import Summits.CriticalPhenomena.PercolationContinuityZ3.Theorems.PercNearOneGluingNoHeavyLowerTailStarSetSupplyU0Words
import Summits.CriticalPhenomena.PercolationContinuityZ3.Theorems.PercNearOneGluingNoHeavyLowerTailStarSetSupplyGlue
import Summits.CriticalPhenomena.PercolationContinuityZ3.Theorems.PercNearOneGluingNoHeavyLowerTailStarSetFibreCount
import Summits.CriticalPhenomena.PercolationContinuityZ3.Theorems.PercNearOneGluingNoHeavyLowerTailStarSetWordPorts
import HarnessLib

/-!
# `NoHeavyLowerTail` (stmt-CriticalPhenomena-4575) — U0' assembly, part 2: the pairs' second-order charges fit in the budget (MWF-CERT §5 Step 2)

Support file (prover `prim-gen-swap` gen 9; `--supports stmt-CriticalPhenomena-4575`).  No definitions, no named facts, no sorries.
For a family `AdjSet K` of classes adjacent to (and different from) each chord `Fin.natAdd Mf K`, every chord dominated at each port by an
adjacent forest class off the chord (`hdomF`): `Σ_K Σ_{J∈AdjSet K} Σ_{i∈K} Σ_{j∈J} coef(e₀)·θ_iθ_j ≤ Σ_{|R_e|≥3} coef(e)`
(`StarSet.pairs_supply_le_budget`).  Pair geometry (shared port `q`, far end `pK`, partner port `sJ`, dominating class `N ∋ pK` with other
port `v` via `Classical.choose`), `StarSet.pair_words_supply`, the charge set as an iterated `Finset.sigma`, `StarSet.sum_le_six_mul_of_fibres`.
-/

noncomputable section

namespace Summit.CriticalPhenomena.PercolationContinuityZ3.Theorems

open Finset
open scoped Classical BigOperators

namespace StarSet

variable {n m Mf Mc : ℕ}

# # # # # # #

# How to complete this task
Set down exactly the lines of the listing above, from the line holding "adjacent forest class" through its last line, with nothing added.

# Solution for this problem
adjacent forest class off the chord (`hdomF`): `Σ_K Σ_{J∈AdjSet K} Σ_{i∈K} Σ_{j∈J} coef(e₀)·θ_iθ_j ≤ Σ_{|R_e|≥3} coef(e)`
(`StarSet.pairs_supply_le_budget`).  Pair geometry (shared port `q`, far end `pK`, partner port `sJ`, dominating class `N ∋ pK` with other
port `v` via `Classical.choose`), `StarSet.pair_words_supply`, the charge set as an iterated `Finset.sigma`, `StarSet.sum_le_six_mul_of_fibres`.
-/

noncomputable section

namespace Summit.CriticalPhenomena.PercolationContinuityZ3.Theorems

open Finset
open scoped Classical BigOperators

namespace StarSet

variable {n m Mf Mc : ℕ}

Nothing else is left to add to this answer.